Why An ACRL Blog

ACRLog is a blog for academic and research librarians. We hope you will turn to ACRLog for ideas, commentary, and reflection on the professional issues of the day. But there are thousands of blogs on a multitude of topics, including several ALA division blogs. So, why would ACRL venture into the blogosphere morass?

ACRLog has its origins in an essay published at the Inside Higher Ed by Scott McLemee. Titled “Silence in the Stacks,” McLemee expressed his curiosity about the lack of a quintessential blog on academic librarianship. Certainly there were (are?) blogs by academic librarians on topics of interest to the academic and research library community, but nowhere in the blogosphere could one find a home for the full spectrum of issues facing academic and research libraries and those who work in them. Nor did any existing blog reflect on the higher education enterprise and how the library fits into that bigger picture.

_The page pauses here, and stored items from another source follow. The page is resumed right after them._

import Literature.MathematicalPhysics.QuantumFieldTheory.Balaban1983to89.B14ChangeOfVariables
import Mathlib.Analysis.Calculus.BumpFunction.FiniteDimension

/-!
# `Balaban1983to89.B14Eq122CutoffExists` — [Balaban1988Convergent] p. 252: **the cut-off `g` of the change of
# variables (1.22) EXISTS with all four printed properties** on every finite-dimensional carrier — a non-vacuity
# witness for `B14.ChangeOfVariables.IsCutoff`

statement-level skeleton of published theorems with citation tags; proofs where landed; nothing here is a
claim about the Yang–Mills mass gap

CITATION HEADER (lean-in-tree rule).  Source: T. Bałaban, *Convergent renormalization expansions for lattice gauge
theories*, Commun. Math. Phys. **119**, 243–285 (1988), doi:10.1007/bf01217741 [Balaban1988Convergent] (cell paper
B14 = "[III]"; held `paper:balaban1988-cmp119-convergent-renormalization`, journal page = PDF page + 242; the sentence
below was read on the x2 render `…-p010-x2.png` (p. 252) of `run/shared/lean/pub/pub-balaban/b2b-balaban-ref1/pages/
1988-cmp119-convergent-renormalization/` and on the text layer `p0010.txt`).  Mega-formalization `lit-balaban`, unit
`lit-balaban-r11` (CMP 119), SKELETON row B14.Eq1.22 (the cut-off `g` of p. 252 is part of that row; the predicate
`IsCutoff` is r11 gen 1, `B14ChangeOfVariables`, p239312).

THE PRINTED SENTENCE (p. 252 [PDF 10], verbatim): *"Here g is a C^∞-function defined on the Lie algebra 𝐠,
0 ≤ g(A′) ≤ 1, g(A′) = 0 on {A′ ∈ 𝐠 : |A′| ≤ 4/3 g₀⁻¹δ₀}, g(A′) = 1 on {A′ ∈ 𝐠 : |exp ig₀A′ − 1| ≥ 5/3 δ₀}."*
Its typed reading is `B14.ChangeOfVariables.IsCutoff g₀ δ₀ g` (the four clauses verbatim, `|·|` = the norm of the
carrier, `C^∞` = `ContDiff ℝ ∞`).  Print presupposes that such a `g` exists; the tree had no witness.  Existence is not
free: it needs (i) the two printed regions to be DISJOINT — a point of the closed ball `|A′| ≤ 4/3 g₀⁻¹δ₀` has
`|exp ig₀A′ − 1| ≤ e^{4δ₀/3} − 1`, which is `< 5/3 δ₀` exactly when `δ₀` is small (certainly for `δ₀ < 3/16`, by
`eˣ ≤ 1 + x + x²` on `|x| ≤ 1`; print: *"δ₀"* is the small constant `(A₁/A₀)ε₀` of (1.8)) — and (ii) smooth Urysohn
functions between norm balls, which exist on FINITE-DIMENSIONAL carriers (print's 𝐠) — Mathlib's `ContDiffBump`
through the instance `HasContDiffBump` of finite-dimensional real normed spaces.

WHAT IS PROVED (every normed `ℂ`-algebra `𝔸` that is finite-dimensional over `ℝ`, complete where the exponential bound is
used — print's 𝐠 ⊂ u(N) sits in such an `𝔸`; `0 < g₀`, `0 < δ₀ < 3/16`):
* `norm_exp_smul_sub_one_lt_of_norm_lt` — the consistency of the printed prescription: `|A′| < g₀⁻¹ log(1 + 5/3 δ₀)`
  (in particular `|A′| ≤ 4/3 g₀⁻¹δ₀`, `radius_lt`) forces `|exp ig₀A′ − 1| < 5/3 δ₀`, so the `g = 0` region and the
  `g = 1` region are a positive distance apart;
* `isCutoff_one_sub_bump` — the witness recipe: `g := 1 − φ` for ANY smooth bump `φ` (Mathlib `ContDiffBump`) equal
  to `1` on a closed ball of radius `≥ 4/3 g₀⁻¹δ₀` and supported in the open ball of radius `≤ g₀⁻¹ log(1 + 5/3 δ₀)`
  has the four printed properties (no smallness of `δ₀` needed for this step);
* `exists_isCutoff : ∃ g, IsCutoff g₀ δ₀ g` for `0 < δ₀ < 3/16` (the two radii are then compatible, `radius_lt`).
Theorems only (no new definition, no named fact); nothing printed is asserted beyond the sentence above; no `sorry`,
no axiom beyond the standard three.
-/

namespace Literature.MathematicalPhysics.QuantumFieldTheory.Balaban1983to89.B14.Eq122CutoffExists

open NormedSpace Metric
open Literature.MathematicalPhysics.QuantumFieldTheory.Balaban1983to89
open Literature.MathematicalPhysics.QuantumFieldTheory.Balaban1983to89.B14.ChangeOfVariables
open scoped ContDiff

section Consistency

variable {𝔸 : Type*} [NormedRing 𝔸] [NormedAlgebra ℂ 𝔸] [CompleteSpace 𝔸]

/-- The elementary inequality behind the disjointness of the two printed regions: for `0 < δ₀ < 3/16`,
`e^{4δ₀/3} < 1 + 5δ₀/3` (from `|eˣ − 1 − x| ≤ x²`, `|x| ≤ 1`). [cite: Balaban1988Convergent, p.252] -/
theorem exp_four_thirds_lt {δ₀ : ℝ} (hδ0 : 0 < δ₀) (hδ : δ₀ < 3 / 16) :
    Real.exp (4 / 3 * δ₀) < 1 + 5 / 3 * δ₀ := by
  have hx : |4 / 3 * δ₀| ≤ 1 := by
    rw [abs_of_nonneg (by positivity)]
    linarith
  have h := Real.abs_exp_sub_one_sub_id_le hx
  have h' : Real.exp (4 / 3 * δ₀) - 1 - 4 / 3 * δ₀ ≤ (4 / 3 * δ₀) ^ 2 := le_trans (le_abs_self _) h
  nlinarith

/-- Hence the inner radius `4/3 g₀⁻¹δ₀` of the `g = 0` ball is STRICTLY smaller than `g₀⁻¹ log(1 + 5/3 δ₀)`, the
radius inside which `|exp ig₀A′ − 1| < 5/3 δ₀`. [cite: Balaban1988Convergent, p.252] -/
theorem radius_lt {g₀ δ₀ : ℝ} (hg0 : 0 < g₀) (hδ0 : 0 < δ₀) (hδ : δ₀ < 3 / 16) :
    4 / 3 * g₀⁻¹ * δ₀ < g₀⁻¹ * Real.log (1 + 5 / 3 * δ₀) := by
  have hpos : 0 < 1 + 5 / 3 * δ₀ := by positivity
  have hlog : 4 / 3 * δ₀ < Real.log (1 + 5 / 3 * δ₀) := by
    rw [Real.lt_log_iff_exp_lt hpos]
    exact exp_four_thirds_lt hδ0 hδ
  have h := mul_lt_mul_of_pos_left hlog (inv_pos.mpr hg0)
  calc 4 / 3 * g₀⁻¹ * δ₀ = g₀⁻¹ * (4 / 3 * δ₀) := by ring
    _ < g₀⁻¹ * Real.log (1 + 5 / 3 * δ₀) := h

omit [CompleteSpace 𝔸] in
/-- `‖(i g₀) • A‖ = g₀‖A‖` for `g₀ ≥ 0`. [cite: Balaban1988Convergent, (1.22) p.251] -/
theorem norm_I_mul_ofReal_smul {g₀ : ℝ} (hg0 : 0 ≤ g₀) (A : 𝔸) :
    ‖((Complex.I : ℂ) * (g₀ : ℂ)) • A‖ = g₀ * ‖A‖ := by
  rw [norm_smul, norm_mul, Complex.norm_I, one_mul, Complex.norm_real, Real.norm_of_nonneg hg0]

/-- **Consistency of the p. 252 prescription.**  Inside the ball `|A′| < g₀⁻¹ log(1 + 5/3 δ₀)` one has
`|exp ig₀A′ − 1| < 5/3 δ₀` (Banach-algebra bound `|eˣ − 1| ≤ e^{|x|} − 1`); by `radius_lt` this ball contains the
closed ball `|A′| ≤ 4/3 g₀⁻¹δ₀` on which print sets `g = 0`, so that ball misses the region `|exp ig₀A′ − 1| ≥ 5/3 δ₀`
on which print sets `g = 1`. [cite: Balaban1988Convergent, p.252] -/
theorem norm_exp_smul_sub_one_lt_of_norm_lt {g₀ δ₀ : ℝ} (hg0 : 0 < g₀) (hδ0 : 0 < δ₀) {A : 𝔸}
    (hA : ‖A‖ < g₀⁻¹ * Real.log (1 + 5 / 3 * δ₀)) :
    ‖exp (((Complex.I : ℂ) * (g₀ : ℂ)) • A) - 1‖ < 5 / 3 * δ₀ := by
  have hpos : 0 < 1 + 5 / 3 * δ₀ := by positivity
  have h1 := Literature.Analysis.Calculus.norm_exp_sub_one_le (((Complex.I : ℂ) * (g₀ : ℂ)) • A)
  rw [norm_I_mul_ofReal_smul hg0.le] at h1
  have h2 : g₀ * ‖A‖ < Real.log (1 + 5 / 3 * δ₀) := by
    have h := mul_lt_mul_of_pos_left hA hg0
    rwa [← mul_assoc, mul_inv_cancel₀ hg0.ne', one_mul] at h
  have h3 : Real.exp (g₀ * ‖A‖) < 1 + 5 / 3 * δ₀ := by
    calc Real.exp (g₀ * ‖A‖) < Real.exp (Real.log (1 + 5 / 3 * δ₀)) := Real.exp_lt_exp.mpr h2
      _ = 1 + 5 / 3 * δ₀ := Real.exp_log hpos
  linarith

/-- In particular on print's `g = 0` ball: `|A′| ≤ 4/3 g₀⁻¹δ₀ ⇒ |exp ig₀A′ − 1| < 5/3 δ₀` (`0 < δ₀ < 3/16`), i.e. the two
printed regions are disjoint. [cite: Balaban1988Convergent, p.252] -/
theorem norm_exp_smul_sub_one_lt_of_norm_le {g₀ δ₀ : ℝ} (hg0 : 0 < g₀) (hδ0 : 0 < δ₀) (hδ : δ₀ < 3 / 16) {A : 𝔸}
    (hA : ‖A‖ ≤ 4 / 3 * g₀⁻¹ * δ₀) :
    ‖exp (((Complex.I : ℂ) * (g₀ : ℂ)) • A) - 1‖ < 5 / 3 * δ₀ :=
  norm_exp_smul_sub_one_lt_of_norm_lt hg0 hδ0 (lt_of_le_of_lt hA (radius_lt hg0 hδ0 hδ))

end Consistency

section Witness

variable {𝔸 : Type*} [NormedRing 𝔸] [NormedAlgebra ℂ 𝔸] [CompleteSpace 𝔸] [FiniteDimensional ℝ 𝔸]

/-- **Any smooth bump with the right radii gives the printed cut-off.**  Let `φ` be a smooth bump at the origin of the
finite-dimensional carrier (Mathlib `ContDiffBump`, a genuine `C^∞` function through the instance `HasContDiffBump`)
equal to `1` on a closed ball of radius `≥ 4/3 g₀⁻¹δ₀` and supported in the open ball of radius
`≤ g₀⁻¹ log(1 + 5/3 δ₀)`.  Then `g := 1 − φ` has the four properties of p. 252: `C^∞`; `0 ≤ g ≤ 1`; `g = 0` on
`{|A′| ≤ 4/3 g₀⁻¹δ₀}`; `g = 1` on `{|exp ig₀A′ − 1| ≥ 5/3 δ₀}` (such an `A′` lies outside the support ball by
`norm_exp_smul_sub_one_lt_of_norm_lt`). [cite: Balaban1988Convergent, p.252] -/
theorem isCutoff_one_sub_bump {g₀ δ₀ : ℝ} (hg0 : 0 < g₀) (hδ0 : 0 < δ₀) (φ : ContDiffBump (0 : 𝔸))
    (hIn : 4 / 3 * g₀⁻¹ * δ₀ ≤ φ.rIn) (hOut : φ.rOut ≤ g₀⁻¹ * Real.log (1 + 5 / 3 * δ₀)) :
    IsCutoff g₀ δ₀ (fun A : 𝔸 => 1 - φ A) := by
  refine ⟨contDiff_const.sub φ.contDiff, fun A => ?_, fun A hA => ?_, fun A hA => ?_⟩
  · have h0 := φ.nonneg' A
    have h1 : φ A ≤ 1 := φ.le_one
    constructor <;> linarith
  · have hmem : A ∈ closedBall (0 : 𝔸) φ.rIn := by
      rw [mem_closedBall, dist_zero_right]
      exact le_trans hA hIn
    simp only [φ.one_of_mem_closedBall hmem, sub_self]
  · have hle : φ.rOut ≤ dist A 0 := by
      rw [dist_zero_right]
      by_contra h
      push Not at h
      exact absurd hA (not_le.mpr (norm_exp_smul_sub_one_lt_of_norm_lt hg0 hδ0 (lt_of_lt_of_le h hOut)))
    simp only [φ.zero_of_le_dist hle, sub_zero]

/-- **Non-vacuity of `IsCutoff`** (p. 252: *"Here g is a C^∞-function defined on the Lie algebra 𝐠 …"*): for
`0 < g₀` and `0 < δ₀ < 3/16` a cut-off with the four printed properties exists on every complete normed `ℂ`-algebra
that is finite-dimensional over `ℝ` — the witness is `1 − φ` for the bump with inner radius `4/3 g₀⁻¹δ₀` and outer
radius `g₀⁻¹ log(1 + 5/3 δ₀)`, a legitimate bump by `radius_lt`. [cite: Balaban1988Convergent, p.252] -/
theorem exists_isCutoff {g₀ δ₀ : ℝ} (hg0 : 0 < g₀) (hδ0 : 0 < δ₀) (hδ : δ₀ < 3 / 16) :
    ∃ g : 𝔸 → ℝ, IsCutoff g₀ δ₀ g := by
  let φ : ContDiffBump (0 : 𝔸) :=
    { rIn := 4 / 3 * g₀⁻¹ * δ₀
      rOut := g₀⁻¹ * Real.log (1 + 5 / 3 * δ₀)
      rIn_pos := by positivity
      rIn_lt_rOut := radius_lt hg0 hδ0 hδ }
  exact ⟨fun A => 1 - φ A, isCutoff_one_sub_bump hg0 hδ0 φ le_rfl le_rfl⟩

end Witness

end Literature.MathematicalPhysics.QuantumFieldTheory.Balaban1983to89.B14.Eq122CutoffExists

That’s the void ACRLog seeks to fill. It’s a grand vision, and giving life to and sustaining any blog of this magnitude is work for more than one person. ACRLog is no exception. It will deliver content from a team of bloggers whose members are no strangers to voicing their opinions, tackling controversial issues, and writing about the value academic librarians bring to their academic communities. In short, they are passionate about the profession. The team approach also ensures coverage of the issues from a diversified set of perspectives. The views and opinions expressed on ACRLog are those of the individual authors and do not represent official statements or positions of the Association of College and Research Libraries (ACRL) or the American Library Association (ALA).

ACRLog advances the ACRL Strategic Plan 2020 which mandates “Increasing ACRL’s communication on major trends and issues in libraries.” And unlike many blogs, this one will give its readership a voice. ACRLog invites contributions from the membership. Guest commentaries, contributed conference reports, perspectives from ACRL chapters, and opinions about “the latest trends and issues can all be shared within this blogspace.”

And like any good academic enterprise, ACRLog has a mission statement:
ACRLog is a blog that aims to discuss the issues of the day in the field of academic and research librarianship. It will strive to get you thinking about what you do, why you do it, and how it fits into this enterprise we call higher education. We are passionate about academic librarianship so we will call it the way we see it. You may not always agree with us. When you do or don’t, let us know. If we get you thinking more deeply about the professional issues that impact on you, your library, your user community, and academic librarianship then we are doing our job.

1. Mclemee, Scott. Silence in the Stacks. Inside Higher Ed. June 9, 2005.